# Rigid Rotator in an Electric Field

• Diracobama2181
In summary, the selection rules for angular momentum and parity dictate which eigenstates will give a non-zero matrix element for $<f|E_0d_z|0>$, and the integral should converge as long as $\tau$ is finite.

#### Diracobama2181

Homework Statement
Consider a rigid rotator (i.e. a bar shaped system of fixed separation) of moment of inertia I about an axis through its center perpendicular to the direction of the bar, with Hamiltonian $$H_0 = \frac{L_2}{2I} and electric dipole moment d. Suppose that while it is in its ground state it is subjected to a perturbation V (t) = −d · E(t) due to a time-dependent external electric field$$E(t) = zˆE0e^{t/τ}$$which points in the z-direction and which is switched on at time t = 0. Here E0 is a time-independent constant. Determine to which of its excited states the rotator can make transitions in lowest order in V (t) , and calculate the transition probabilities for finding the rotator in each of these states at time t → ∞. Relevant Equations$$d_f=\frac{i}{\hbar}\int_{0}^{T'} e^{iw_{fi}t}v_{ni} dx$$Since E_i=0 for the ground state, and$$E_f=\frac{(\hbar)^2l(l+1)}{2I}$$,$$w_{fi}=\frac{E_f-E_i}{\hbar}=\frac{(\hbar)l(l+1)}{2I}$$. So,$$d_f(\infty)=\frac{i}{\hbar}\int_{-\infty}^{\infty}<f|E_od_z|0>e^{\frac{i\hbar l(l+1)t}{2I}+\frac{t}{\tau}}dt$$My question is in regards to$$<f|E_0d_z|0>$$. Does d_z have parity? Also, how can I apply the selection rules to determine which eigenstates (ie, spherical harmonics) will not give$$<f|E_0d_z|0>=0? Also, is my integral set up correctly, because it seems like it would diverge.
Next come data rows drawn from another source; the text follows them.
/-- **`T_p T_q` as a double sum**: `(T_p T_q) f = ∑_{i ∈ I_p(N)} ∑_{j ∈ I_q(N)} f ∣[k] (β^q_j β^p_i)`
on `S_k(Γ₀(N))` (from `coe_heckeT_gamma0` twice and `f ∣[k] (g h) = (f ∣[k] g) ∣[k] h`;
Diamond–Shurman §5.2, proof of Prop. 5.2.4). [cite: DiamondShurman2005, §5.2 Prop. 5.2.1] -/
theorem coe_heckeT_mul_heckeT_gamma0 (p q : ℕ) [NeZero p] [NeZero q] (hp : p.Prime)
    (hq : q.Prime) (f : CuspForm (Gamma0 N) k) :
    (⇑((heckeT (Gamma0 N) k p * heckeT (Gamma0 N) k q) f) : ℍ → ℂ) =
      ∑ i : HeckeIdx N p, ∑ j : HeckeIdx N q,
        ⇑f ∣[k] intGL (heckeRep q j.1 * heckeRep p i.1) := by
  rw [Module.End.mul_apply, coe_heckeT_gamma0 N k p hp]
  refine Finset.sum_congr rfl fun i _ ↦ ?_
  rw [coe_heckeT_gamma0 N k q hq, SlashAction.sum_slash]
  refine Finset.sum_congr rfl fun j _ ↦ ?_
  rw [intGL_mul (det_heckeRep_ne_zero hq.ne_zero _) (det_heckeRep_ne_zero hp.ne_zero _),
    SlashAction.slash_mul]

omit [NeZero N] in
/-- The products `β^q_j β^p_i` lie in `Δ₀ᴺ(pq)`. [folklore] -/
lemma intGL_heckeRep_mul_mem {p q : ℕ} (hp : p.Prime) (hq : q.Prime) (i : HeckeIdx N p)
    (j : HeckeIdx N q) :
    intGL (heckeRep q j.1 * heckeRep p i.1) ∈ intGL '' Delta0 N ((p : ℤ) * q) := by
  refine ⟨_, ?_, rfl⟩
  simpa [mul_comm] using mul_mem_delta0 (heckeRep_mem_delta0 hq j) (heckeRep_mem_delta0 hp i)
import Summits.Ventures.HodgeRepro.FaceCensusEngine

/-!
# Reduced-product patterns of the census faces — definitions on the sealed engine (seat p1)

For a face `f = (Φ; π, π′)` of the model `(G, c)` of `FaceCensusEngine.lean`, the corner product `B = ∏_L A_L` over the
four corners decomposes up to isogeny into simple factors: `A_L ~ B_L^{|Stab L|}` with `B_L` simple of dimension
`n / (2 |Stab L|)`, where `Stab L = {g : L·g = L}` is the right stabiliser of the type `L` (Milne, *Lefschetz motives and
the Tate conjecture*, Compositio Math. 117 (1999), Prop. 2.1: simple CM abelian varieties ↔ pairs (CM field, primitive
type); a type with stabiliser `H` is lifted from `F^H`), and `B_L ~ B_{L′}` exactly when `L′ ∈ L·G` (a right translate:
the same pair up to Galois).  The REDUCED PRODUCT `B_red` of the face is the product of the distinct simple factors of its
corners; its PATTERN is the sorted list of their dimensions.  This file defines, as closed `Bool`/`ℕ` computations on the
sealed Cayley tables: the translate list `L·G` of a type, the stabiliser order, the twist classes among the four corners
with their multiplicities, the reduced-product / class-size / stabiliser-order patterns of a face, and the histogram of such
a pattern over all faces of a row.  The census rows (`FaceFactorRows*.lean`) evaluate them on the eleven sealed rows.
Definitions only; nothing is proved or asserted here.
-/

set_option autoImplicit false

namespace Summit.Ventures.HodgeRepro.FaceCensus

/-- The twist classes of a list of corner data `(L, L·G)`: one entry `(L, L·G, m)` per class, `m` = number of corners in
the class (`L` = the last corner of the class in list order; any member gives the same `L·G` and `|Stab|`). -/
def classesOf : List (ℕ × List ℕ) → List (ℕ × List ℕ × ℕ)
  | [] => []
  | d :: ds =>
    let rest := classesOf ds
    if rest.any fun c => c.2.1.contains d.1 then
      rest.map fun c => if c.2.1.contains d.1 then (c.1, c.2.1, c.2.2 + 1) else c
    else (d.1, d.2, 1) :: rest

/-- `|Stab L|`, read off the translate list `L·G` (one entry per group element): the number of entries equal to `L`. -/
def stabOrderOf (d : ℕ × List ℕ) : ℕ := (d.2.filter fun T' => T' == d.1).length

namespace CMGaloisType

variable {n : ℕ} (Γ : CMGaloisType n)

/-- The right translates `T·g_j` of a type, one entry per `j : Fin n` (so `T` itself occurs `|Stab T|` times). -/
def translates (T : ℕ) : List ℕ := (List.finRange n).map fun j => Γ.twist j T

/-- The translate table: every CM type with its list of right translates (computed once per declaration; the kernel
re-uses the evaluated closed term at every lookup). -/
def typeTable : List (ℕ × List ℕ) := Γ.cmTypes.map fun T => (T, Γ.translates T)

/-- The translate list of a type, looked up in `typeTable` (for a CM type this is `translates T`; the fallback `[T]` is never
reached for the corners of a face, which are CM types). -/
def translatesOf (T : ℕ) : List ℕ := ((Γ.typeTable.find? fun d => d.1 == T).map fun d => d.2).getD [T]

/-- The four corners of `f` with their translate lists. -/
def cornerData (f : ℕ × ℕ × ℕ) : List (ℕ × List ℕ) := (Γ.corners f).map fun T => (T, Γ.translatesOf T)

/-- The stabiliser orders `|Stab L|` of the four corners, sorted. -/
def stabPattern (f : ℕ × ℕ × ℕ) : List ℕ := sortNat ((Γ.cornerData f).map stabOrderOf)

/-- The sizes of the twist classes `L·G ∩ corners` among the four corners, sorted (`[1,1,1,1]` = four distinct simple
factors, `[2,2]` = two pairs of twists, …). -/
def classPattern (f : ℕ × ℕ × ℕ) : List ℕ := sortNat ((classesOf (Γ.cornerData f)).map fun c => c.2.2)

/-- The reduced-product pattern of the face: the dimensions `n / (2|Stab L|)` of the distinct simple factors of its
corners, sorted (`[4, 4]` = `A₁ × A₂`, two non-isogenous simple fourfolds; `[1, 1, 4]` = `A × E × E′`; …). -/
def reducedPattern (f : ℕ × ℕ × ℕ) : List ℕ :=
  sortNat ((classesOf (Γ.cornerData f)).map fun c => n / (2 * stabOrderOf (c.1, c.2.1)))

/-- The three patterns of a face at once, from one corner-data computation: `reducedPattern ++ 0 :: classPattern ++ 0 :: stabPattern`
(`0` never occurs inside a pattern, so the three blocks are recoverable). -/
def patterns (f : ℕ × ℕ × ℕ) : List ℕ :=
  let D := Γ.cornerData f
  let cs := classesOf D
  sortNat (cs.map fun c => n / (2 * stabOrderOf (c.1, c.2.1))) ++ 0 :: sortNat (cs.map fun c => c.2.2) ++ 0 :: sortNat (D.map stabOrderOf)

/-- Add one occurrence of `p` to a histogram (pairs `(value, count)`; a new value is appended). -/
def bump (acc : List (List ℕ × ℕ)) (p : List ℕ) : List (List ℕ × ℕ) :=
  if acc.any fun q => q.1 == p then acc.map (fun q => if q.1 == p then (q.1, q.2 + 1) else q) else acc ++ [(p, 1)]

/-- Add a whole histogram to another (each `(p, k)` of `h` adds `k` to the count of `p` in `acc`, appending new values). -/
def mergeHist (acc h : List (List ℕ × ℕ)) : List (List ℕ × ℕ) :=
  h.foldl (fun a q => if a.any fun r => r.1 == q.1 then a.map (fun r => if r.1 == q.1 then (r.1, r.2 + q.2) else r) else a ++ [q]) acc

/-- The faces with base type `T` (the slice of `faces` at `T`: `faces = cmTypes.flatMap facesOf`). -/
def facesOf (T : ℕ) : List (ℕ × ℕ × ℕ) := Γ.places.flatMap fun p => (Γ.places.filter fun q => q != p).map fun q => (T, p, q)

/-- Histogram of a face invariant over the slice of faces with base type `T`. -/
def sliceHist (g : ℕ × ℕ × ℕ → List ℕ) (T : ℕ) : List (List ℕ × ℕ) := (Γ.facesOf T).foldl (fun acc f => bump acc (g f)) []

/-- Histogram of a face invariant over ALL faces of the row: the pairs `(value, number of faces)`, in order of first
occurrence along `faces`; computed slice by slice (one fold per base type, then a merge of the `2^{n/2}` partial
histograms — the same result as one fold over `faces`, with shallow nesting for the kernel). -/
def histogram (g : ℕ × ℕ × ℕ → List ℕ) : List (List ℕ × ℕ) := (Γ.cmTypes.map (Γ.sliceHist g)).foldl mergeHist []

end CMGaloisType

end Summit.Ventures.HodgeRepro.FaceCensus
Yes, the operator $d_z$ has parity. The selection rules that apply are those of angular momentum and parity. In particular, since $d_z$ is an odd parity operator, only transitions between states with different parities will give a non-zero matrix element. This means that for $<f|E_0d_z|0>$, the final state must have different parity from the initial state. The integral is set up correctly, however it is important to note that for the exponential term in the integral, $l(l+1)$ must be an integer, as it is the angular momentum quantum number. Thus, the terms that will be non-zero are those with $l=0$ or $l=2$. The integral itself should converge as long as $\tau$ is finite.
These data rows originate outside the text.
import Summits.Ventures.CertifiedArithmetic.Expansions.WeakExpansionScaleLevels

/-!
# Weakly nonoverlapping expansions, part 9 (§13): Theorem 4, closure under GROW-EXPANSION

HONEST FRAMING (ENGINES group, unit `eng-quad-4`, kernels lane of the `certquad` engine — shared
numerical engines serving client cells; rigour lives in the verifiers; every published number
belongs to a client cell's ledger, not to the engines group): NEW WORK of the lane's Lean line, not a
published result, hence under `Summits/Ventures/` with no citation tag; nothing here is cited anywhere
as a literature fact.  Parts 1–8 (`WeakExpansion*.lean`: the class W = `IsWeakExpansion`, Theorems 1–2
on FAST-EXPANSION-SUM, Theorem 3 on SCALE-EXPANSION) precede.  This file introduces no definitions.

THEOREM 4 (`growExpansion_isWeakExpansion`, `…_roundTiesEven`).  For any precision `p ≥ 1` and any
round-to-nearest rounding whose roundoff is 2-below its result (`RoundoffBelow 2`, e.g. IEEE
round-half-even): if `e` is a weakly nonoverlapping expansion of floats and `b` a float then
`h = GROW-EXPANSION(e, b)` (Shewchuk's Figure 6: one TWO-SUM chain) is a weakly nonoverlapping
expansion of `m + 1` floats with `Σ hᵢ = b + Σ eᵢ`.  Shewchuk's Theorem 10 gives this for the class
"nonoverlapping" (any tie rule) and, for round-to-even, "nonadjacent"; the class W lies strictly
between.  It is FALSE under round-half-away, round-half-to-zero and round-half-to-odd (the output
stays nonoverlapping but may acquire a double adjacency): `p = 4`, `e = ⟨1, 2⟩`, `b = 40`,
round-half-away gives `⟨1, −2, 44⟩`; exhaustive check, `p = 4`, `e` weakly nonoverlapping with ≤ 2
components, all floats `b` within the relevant exponent window: 84 288 cases, 0 failures under
round-to-even against 488 / 434 / 1 364 under ties-away / ties-to-zero / ties-to-odd; `p = 3`, ≤ 3
components: 214 112 cases, 0 failures under round-to-even (informal Python enumeration in the exact
rational model, evidence only — the theorem below is the proof).

PROOF (§13.1).  The loop step on `eᵢ = x` (remaining components `xs`, accumulator `Q`) is
`(Q', h) = TWO-SUM(Q, x)`; `|h| ≤ |x|` and `h` is 2-below `Q'` (`RoundoffBelow 2`).  If `x` is
2-below every later `y` then so is `h`, and by the common grid (`exists_common_grid`, Theorem 10's
engine) `h` is 2-below everything the loop produces later.  Otherwise `|x| = 2^a` is a one-bit number,
every later `y` is a multiple of `2^(a+1)`, and `|h| ≤ 2^a`: so `h` is 2-below every later `y` unless
`|h| = 2^a` EXACTLY, when it is a one-bit number 1-below everything later — a CRITICAL output,
recording that `e` has an adjacency at level `a` (`growExpansion_pairwise_levels`).  Two adjacent
critical outputs force two consecutive adjacency levels in `e`, impossible for weakly nonoverlapping
`e` (part 7, `IsWeakExpansion.not_two_levels`); `isWeakExpansion_of_pairwise_levels` (part 7, with
`kb = 0`) concludes.
-/

namespace Summit.Ventures.CertifiedArithmetic.Expansions

open Literature.ComputerArithmetic.JeannerodRump2018
open Literature.ComputerArithmetic.BoldoJeannerodMelquiondMuller2023 hiding twoSum twoSum_fst isFloat_twoSum
open Literature.ComputerArithmetic.Shewchuk1997

variable {p : ℕ} {emin : ℤ} {fl : ℚ → ℚ}

/-! ### §13.1  The loop: every output is 2-below everything later, or critical -/

/-- **GROW-EXPANSION on weak input, roundoff 2-below.**  For a float accumulator `Q` and remaining
float components `es` pairwise weakly below: every output `u` is, against every later output `v`,
EITHER 2-below `v`, OR 1-below `v` and a one-bit number `|u| = 2^a` for a level `a` at which the
remaining input has an adjacency. -/
theorem growExpansion_pairwise_levels (hp : 1 ≤ p) (hfl : IsRoundNearest p emin fl)
    (hfl2 : RoundoffBelow 2 fl) :
    ∀ (es : List ℚ) (Q : ℚ), IsFloat p emin Q → (∀ x ∈ es, IsFloat p emin x) →
      es.Pairwise WeakBelow →
      (growExpansion fl es Q).Pairwise fun u v => Below 2 u v ∨
        (Below 1 u v ∧ ∃ a : ℤ, |u| = (2 : ℚ) ^ (a + 0) ∧
          ¬ es.Pairwise fun x y => |x| = (2 : ℚ) ^ a → Below 2 x y) := by
  have h2 : (2 : ℚ) ≠ 0 := by norm_num
  intro es
  induction es with
  | nil =>
    intro Q _ _ _
    rw [growExpansion_nil]; exact List.pairwise_singleton _ _
  | cons x xs ih =>
    intro Q hQ hF hW
    obtain ⟨hxF, hxsF⟩ := List.forall_mem_cons.mp hF
    obtain ⟨hx1, hxs⟩ := List.pairwise_cons.mp hW
    rw [growExpansion_cons]
    set Q₁ := (twoSum fl Q x).1 with hQ₁def
    set h := (twoSum fl Q x).2 with hhdef
    have hh : h = Q + x - fl (Q + x) := (twoSum_exact hp hfl hQ hxF).1
    have hQ₁F : IsFloat p emin Q₁ := (isFloat_twoSum hfl Q x).1
    have hB1 : Below 2 h Q₁ := twoSum_below hp hfl hfl2 hQ hxF
    have hhle : |h| ≤ |x| := by
      rw [hh, abs_sub_comm]; exact (abs_err_add_le hfl hQ hxF).2
    -- the common grid: `h` c-below `Q'` and every later component ⇒ c-below every later output
    have closure : ∀ {c : ℚ}, Below c h Q₁ → (∀ y ∈ xs, Below c h y) →
        ∀ z ∈ growExpansion fl xs Q₁, Below c h z := by
      intro c hcQ hys z hz
      obtain ⟨k, hk, hQk, hck⟩ := hcQ.normalize hQ₁F
      obtain ⟨g, hg, hgk, hcg, hesG⟩ := exists_common_grid hxsF hys hk hck
      exact ⟨g, onGrid_of_mem_growExpansion hp hfl hg hQ₁F hxsF (hQk.mono hgk) hesG z hz, hcg⟩
    have hrest := pairwise_levels_mono x (ih Q₁ hQ₁F hxsF hxs)
    rw [List.pairwise_cons]
    refine ⟨?_, hrest⟩
    by_cases hall : ∀ y ∈ xs, Below 2 x y
    · exact fun z hz => Or.inl
        (closure hB1 (fun y hy => (hall y hy).mono_left (by norm_num) hhle) z hz)
    push Not at hall
    obtain ⟨y₀, hy₀, hxy₀⟩ := hall
    obtain ⟨a, hxa⟩ : ∃ a : ℤ, |x| = (2 : ℚ) ^ a := by
      rcases hx1 y₀ hy₀ with hb2 | ⟨-, ha⟩
      · exact absurd hb2 hxy₀
      · exact ha
    have hlev : ¬ (x :: xs).Pairwise fun x y => |x| = (2 : ℚ) ^ a → Below 2 x y :=
      fun hpw => hxy₀ ((List.pairwise_cons.mp hpw).1 y₀ hy₀ hxa)
    -- every later `y` is a multiple of `2^s`, `s ≥ a + 1` (weakly below ⇒ nonoverlapping)
    have hys : ∀ y ∈ xs, ∃ s : ℤ, a + 1 ≤ s ∧ OnGrid s y := by
      intro y hy
      obtain ⟨s, -, hyG, hcs⟩ := (hx1 y hy).below_one.normalize (hxsF y hy)
      rw [one_mul, hxa] at hcs
      exact ⟨s, (zpow_lt_zpow_iff_right₀ (by norm_num : (1 : ℚ) < 2)).mp hcs, hyG⟩
    have hhle' : |h| ≤ (2 : ℚ) ^ a := hxa ▸ hhle
    by_cases hcrit : |h| = (2 : ℚ) ^ a
    · -- the CRITICAL output: a one-bit number, 1-below everything later, level `a` recorded
      have hb1 : ∀ y ∈ xs, Below 1 h y := by
        intro y hy
        obtain ⟨s, hs, hyG⟩ := hys y hy
        refine ⟨s, hyG, ?_⟩
        rw [one_mul, hcrit]; exact zpow_lt_zpow_right₀ (by norm_num) (by omega)
      exact fun z hz => Or.inr ⟨closure (hB1.anti (by norm_num)) hb1 z hz, a,
        by rw [add_zero]; exact hcrit, hlev⟩
    · have hlt : |h| < (2 : ℚ) ^ a := lt_of_le_of_ne hhle' hcrit
      have hb2 : ∀ y ∈ xs, Below 2 h y := by
        intro y hy
        obtain ⟨s, hs, hyG⟩ := hys y hy
        refine ⟨s, hyG, ?_⟩
        calc 2 * |h| < 2 * (2 : ℚ) ^ a := by linarith
          _ = (2 : ℚ) ^ (a + 1) := by rw [zpow_add_one₀ h2]; ring
          _ ≤ (2 : ℚ) ^ s := zpow_le_zpow_right₀ (by norm_num) hs
      exact fun z hz => Or.inl (closure hB1 hb2 z hz)

/-! ### §13.2  Theorem 4 -/

/-- **THEOREM 4 (closure of the class W under GROW-EXPANSION).**  For any precision `p ≥ 1` and any
round-to-nearest rounding whose roundoff is 2-below its result (`RoundoffBelow 2`, e.g. IEEE
round-half-even): if `e` is a weakly nonoverlapping expansion of floats and `b` a float then
`h = GROW-EXPANSION(e, b)` is a weakly nonoverlapping expansion of `m + 1` floats with
`Σ hᵢ = b + Σ eᵢ`.  (False under round-half-away, round-half-to-zero and round-half-to-odd: module
docstring.) -/
theorem growExpansion_isWeakExpansion (hp : 1 ≤ p) (hfl : IsRoundNearest p emin fl)
    (hfl2 : RoundoffBelow 2 fl) {e : List ℚ} {b : ℚ} (hb : IsFloat p emin b)
    (he : ∀ x ∈ e, IsFloat p emin x) (hexp : IsWeakExpansion e) :
    IsWeakExpansion (growExpansion fl e b) ∧ (growExpansion fl e b).sum = b + e.sum ∧
      (growExpansion fl e b).length = e.length + 1 ∧
      ∀ x ∈ growExpansion fl e b, IsFloat p emin x := by
  obtain ⟨-, hS, hlen, hFl⟩ := growExpansion_nonoverlapping hp hfl hb he hexp.isExpansion
  exact ⟨isWeakExpansion_of_pairwise_levels (kb := 0) hexp
    (growExpansion_pairwise_levels hp hfl hfl2 e b hb he hexp.1), hS, hlen, hFl⟩

/-- **THEOREM 4 for IEEE round-half-even** (`roundTiesEven`, `p ≥ 1`): GROW-EXPANSION maps weakly
nonoverlapping expansions to weakly nonoverlapping expansions. -/
theorem growExpansion_isWeakExpansion_roundTiesEven (hp : 1 ≤ p) {e : List ℚ} {b : ℚ}
    (hb : IsFloat p emin b) (he : ∀ x ∈ e, IsFloat p emin x) (hexp : IsWeakExpansion e) :
    IsWeakExpansion (growExpansion (roundTiesEven p emin) e b) ∧
      (growExpansion (roundTiesEven p emin) e b).sum = b + e.sum ∧
      (growExpansion (roundTiesEven p emin) e b).length = e.length + 1 ∧
      ∀ x ∈ growExpansion (roundTiesEven p emin) e b, IsFloat p emin x :=
  growExpansion_isWeakExpansion hp (isRoundNearest_roundTiesEven hp)
    (roundoffBelow_two_roundTiesEven p emin) hb he hexp

end Summit.Ventures.CertifiedArithmetic.Expansions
## 1. What is a rigid rotator in an electric field?

A rigid rotator in an electric field is a physical system in which a particle is confined to a specific region and is subject to both rotational and electric forces. It is used to study the behavior of molecules in an electric field, such as diatomic molecules.

## 2. How is the motion of a rigid rotator affected by an electric field?

The motion of a rigid rotator is affected by an electric field through the torque exerted on the particle. This torque causes the particle to rotate and align with the direction of the electric field.

## 3. What is the equation for the energy of a rigid rotator in an electric field?

The energy of a rigid rotator in an electric field can be calculated using the equation E = (J(J+1)ℏ²/2I) - μE, where J is the quantum number, ℏ is the reduced Planck's constant, I is the moment of inertia, μ is the dipole moment, and E is the electric field strength.

## 4. How does the energy of a rigid rotator change with increasing electric field strength?

The energy of a rigid rotator increases with increasing electric field strength. This is because the electric field creates a torque on the particle, causing it to rotate and align with the field. As the field strength increases, the torque and thus the rotational energy also increase.

## 5. What is the significance of studying a rigid rotator in an electric field?

Studying a rigid rotator in an electric field allows us to understand the behavior of molecules in an electric field, which has important applications in fields such as chemistry and materials science. It also helps us to better understand the fundamental principles of rotational motion and the interaction between electric fields and particles.